ACTION ITEM
Using the records that appear below, write out exactly the lines from the one with "0 < deriv (fun" through the one with "labelMeasure (Site 3)", keeping both end lines.

INPUT
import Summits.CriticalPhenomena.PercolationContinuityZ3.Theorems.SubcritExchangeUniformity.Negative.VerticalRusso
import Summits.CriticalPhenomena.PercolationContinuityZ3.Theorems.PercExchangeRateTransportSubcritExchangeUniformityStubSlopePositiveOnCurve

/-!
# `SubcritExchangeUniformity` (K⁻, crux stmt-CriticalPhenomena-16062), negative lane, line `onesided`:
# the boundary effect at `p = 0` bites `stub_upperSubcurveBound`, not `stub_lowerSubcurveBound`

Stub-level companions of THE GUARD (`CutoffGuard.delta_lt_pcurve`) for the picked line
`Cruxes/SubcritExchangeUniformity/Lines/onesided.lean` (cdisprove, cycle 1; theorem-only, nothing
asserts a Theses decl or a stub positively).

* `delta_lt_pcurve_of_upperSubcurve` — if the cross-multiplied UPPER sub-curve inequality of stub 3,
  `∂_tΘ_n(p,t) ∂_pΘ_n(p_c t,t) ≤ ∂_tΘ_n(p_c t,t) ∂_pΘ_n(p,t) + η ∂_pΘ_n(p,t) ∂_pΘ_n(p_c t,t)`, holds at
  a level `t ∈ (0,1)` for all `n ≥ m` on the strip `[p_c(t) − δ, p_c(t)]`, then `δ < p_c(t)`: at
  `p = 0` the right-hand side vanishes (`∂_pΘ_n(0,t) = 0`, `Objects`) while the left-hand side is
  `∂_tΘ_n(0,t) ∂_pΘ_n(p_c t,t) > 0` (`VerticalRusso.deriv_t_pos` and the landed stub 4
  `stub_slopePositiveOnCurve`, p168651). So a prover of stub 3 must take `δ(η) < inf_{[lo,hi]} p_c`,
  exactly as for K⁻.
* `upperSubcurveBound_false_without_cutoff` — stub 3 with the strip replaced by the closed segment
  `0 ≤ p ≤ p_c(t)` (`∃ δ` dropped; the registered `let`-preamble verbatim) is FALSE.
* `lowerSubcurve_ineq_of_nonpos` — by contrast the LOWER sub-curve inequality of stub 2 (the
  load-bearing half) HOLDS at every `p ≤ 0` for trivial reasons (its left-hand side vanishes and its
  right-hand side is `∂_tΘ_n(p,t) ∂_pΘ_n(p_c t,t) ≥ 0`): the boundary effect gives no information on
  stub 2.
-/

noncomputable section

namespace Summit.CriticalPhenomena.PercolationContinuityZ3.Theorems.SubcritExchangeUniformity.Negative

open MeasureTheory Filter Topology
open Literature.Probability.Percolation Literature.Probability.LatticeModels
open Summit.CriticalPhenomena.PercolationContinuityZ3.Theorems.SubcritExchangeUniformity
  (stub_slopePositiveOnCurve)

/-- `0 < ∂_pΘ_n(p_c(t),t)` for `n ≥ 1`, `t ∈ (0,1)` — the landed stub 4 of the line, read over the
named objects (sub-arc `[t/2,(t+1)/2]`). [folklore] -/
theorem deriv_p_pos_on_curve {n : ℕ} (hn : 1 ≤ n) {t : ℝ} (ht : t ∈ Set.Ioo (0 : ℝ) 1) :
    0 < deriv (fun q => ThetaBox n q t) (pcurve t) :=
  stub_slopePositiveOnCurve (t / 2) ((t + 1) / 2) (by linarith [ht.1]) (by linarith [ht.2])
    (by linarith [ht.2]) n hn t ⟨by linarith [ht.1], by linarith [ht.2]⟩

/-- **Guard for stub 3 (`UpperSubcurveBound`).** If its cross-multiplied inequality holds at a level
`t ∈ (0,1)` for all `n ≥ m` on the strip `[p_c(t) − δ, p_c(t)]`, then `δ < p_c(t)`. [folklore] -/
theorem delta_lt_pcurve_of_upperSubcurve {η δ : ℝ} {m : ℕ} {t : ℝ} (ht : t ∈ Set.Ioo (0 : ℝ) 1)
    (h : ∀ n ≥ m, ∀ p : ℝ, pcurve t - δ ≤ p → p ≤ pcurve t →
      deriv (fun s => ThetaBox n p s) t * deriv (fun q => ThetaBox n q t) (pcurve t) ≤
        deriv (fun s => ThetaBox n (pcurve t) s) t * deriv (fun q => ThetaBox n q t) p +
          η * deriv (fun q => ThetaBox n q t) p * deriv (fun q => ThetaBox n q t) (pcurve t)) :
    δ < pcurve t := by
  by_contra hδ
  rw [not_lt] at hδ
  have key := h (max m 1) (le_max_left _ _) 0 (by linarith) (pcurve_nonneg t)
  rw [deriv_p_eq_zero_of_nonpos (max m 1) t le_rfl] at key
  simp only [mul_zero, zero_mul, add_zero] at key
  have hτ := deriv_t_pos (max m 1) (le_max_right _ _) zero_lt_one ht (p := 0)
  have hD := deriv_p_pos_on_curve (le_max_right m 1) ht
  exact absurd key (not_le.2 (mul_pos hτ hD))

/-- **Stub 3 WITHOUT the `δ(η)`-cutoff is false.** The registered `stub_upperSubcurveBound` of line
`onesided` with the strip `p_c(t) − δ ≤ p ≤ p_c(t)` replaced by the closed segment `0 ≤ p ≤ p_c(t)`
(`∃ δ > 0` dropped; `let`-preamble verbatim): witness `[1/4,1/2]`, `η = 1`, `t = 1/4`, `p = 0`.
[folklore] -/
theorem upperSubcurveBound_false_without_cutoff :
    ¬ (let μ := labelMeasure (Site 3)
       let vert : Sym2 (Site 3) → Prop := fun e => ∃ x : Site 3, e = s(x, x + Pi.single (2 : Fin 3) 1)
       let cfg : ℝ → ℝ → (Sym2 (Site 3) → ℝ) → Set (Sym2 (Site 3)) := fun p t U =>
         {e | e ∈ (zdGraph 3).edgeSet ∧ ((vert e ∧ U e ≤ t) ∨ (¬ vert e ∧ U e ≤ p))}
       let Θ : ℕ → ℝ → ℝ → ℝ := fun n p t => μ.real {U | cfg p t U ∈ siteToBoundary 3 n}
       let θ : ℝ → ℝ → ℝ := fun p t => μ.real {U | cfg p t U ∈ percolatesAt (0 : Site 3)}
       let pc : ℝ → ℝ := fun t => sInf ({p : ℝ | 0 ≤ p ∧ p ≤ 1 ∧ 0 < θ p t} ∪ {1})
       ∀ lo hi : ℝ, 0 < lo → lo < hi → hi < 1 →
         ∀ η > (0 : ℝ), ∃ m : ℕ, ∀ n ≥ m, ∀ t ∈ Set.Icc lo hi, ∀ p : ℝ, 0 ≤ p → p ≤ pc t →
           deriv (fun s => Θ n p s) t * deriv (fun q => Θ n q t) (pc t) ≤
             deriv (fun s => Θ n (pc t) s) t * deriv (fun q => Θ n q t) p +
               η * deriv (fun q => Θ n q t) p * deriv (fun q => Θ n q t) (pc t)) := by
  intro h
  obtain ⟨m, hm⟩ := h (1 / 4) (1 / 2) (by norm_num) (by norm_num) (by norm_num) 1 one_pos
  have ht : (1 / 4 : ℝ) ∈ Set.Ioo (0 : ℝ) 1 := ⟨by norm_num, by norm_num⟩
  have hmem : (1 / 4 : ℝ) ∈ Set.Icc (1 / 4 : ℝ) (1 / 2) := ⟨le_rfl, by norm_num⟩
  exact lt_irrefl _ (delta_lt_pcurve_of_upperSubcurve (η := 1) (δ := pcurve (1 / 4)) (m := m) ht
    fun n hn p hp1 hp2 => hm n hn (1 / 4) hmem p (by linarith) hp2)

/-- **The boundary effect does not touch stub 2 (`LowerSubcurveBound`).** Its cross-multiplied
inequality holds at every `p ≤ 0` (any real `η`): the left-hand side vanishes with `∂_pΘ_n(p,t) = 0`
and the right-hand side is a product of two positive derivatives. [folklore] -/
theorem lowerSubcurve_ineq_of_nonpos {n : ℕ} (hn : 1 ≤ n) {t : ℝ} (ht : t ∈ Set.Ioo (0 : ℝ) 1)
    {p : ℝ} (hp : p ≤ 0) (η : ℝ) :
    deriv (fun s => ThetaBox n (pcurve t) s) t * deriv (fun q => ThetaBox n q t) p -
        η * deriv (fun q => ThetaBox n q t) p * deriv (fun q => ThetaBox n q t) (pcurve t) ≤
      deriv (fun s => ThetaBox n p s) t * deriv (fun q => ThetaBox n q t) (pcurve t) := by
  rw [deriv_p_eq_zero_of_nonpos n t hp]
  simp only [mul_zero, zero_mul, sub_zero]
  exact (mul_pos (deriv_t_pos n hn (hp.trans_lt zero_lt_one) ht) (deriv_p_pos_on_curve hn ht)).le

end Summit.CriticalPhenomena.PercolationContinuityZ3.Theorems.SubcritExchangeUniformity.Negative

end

RESPONSE TO THE TASK
    0 < deriv (fun q => ThetaBox n q t) (pcurve t) :=
  stub_slopePositiveOnCurve (t / 2) ((t + 1) / 2) (by linarith [ht.1]) (by linarith [ht.2])
    (by linarith [ht.2]) n hn t ⟨by linarith [ht.1], by linarith [ht.2]⟩

/-- **Guard for stub 3 (`UpperSubcurveBound`).** If its cross-multiplied inequality holds at a level
`t ∈ (0,1)` for all `n ≥ m` on the strip `[p_c(t) − δ, p_c(t)]`, then `δ < p_c(t)`. [folklore] -/
theorem delta_lt_pcurve_of_upperSubcurve {η δ : ℝ} {m : ℕ} {t : ℝ} (ht : t ∈ Set.Ioo (0 : ℝ) 1)
    (h : ∀ n ≥ m, ∀ p : ℝ, pcurve t - δ ≤ p → p ≤ pcurve t →
      deriv (fun s => ThetaBox n p s) t * deriv (fun q => ThetaBox n q t) (pcurve t) ≤
        deriv (fun s => ThetaBox n (pcurve t) s) t * deriv (fun q => ThetaBox n q t) p +
          η * deriv (fun q => ThetaBox n q t) p * deriv (fun q => ThetaBox n q t) (pcurve t)) :
    δ < pcurve t := by
  by_contra hδ
  rw [not_lt] at hδ
  have key := h (max m 1) (le_max_left _ _) 0 (by linarith) (pcurve_nonneg t)
  rw [deriv_p_eq_zero_of_nonpos (max m 1) t le_rfl] at key
  simp only [mul_zero, zero_mul, add_zero] at key
  have hτ := deriv_t_pos (max m 1) (le_max_right _ _) zero_lt_one ht (p := 0)
  have hD := deriv_p_pos_on_curve (le_max_right m 1) ht
  exact absurd key (not_le.2 (mul_pos hτ hD))

/-- **Stub 3 WITHOUT the `δ(η)`-cutoff is false.** The registered `stub_upperSubcurveBound` of line
`onesided` with the strip `p_c(t) − δ ≤ p ≤ p_c(t)` replaced by the closed segment `0 ≤ p ≤ p_c(t)`
(`∃ δ > 0` dropped; `let`-preamble verbatim): witness `[1/4,1/2]`, `η = 1`, `t = 1/4`, `p = 0`.
[folklore] -/
theorem upperSubcurveBound_false_without_cutoff :
    ¬ (let μ := labelMeasure (Site 3)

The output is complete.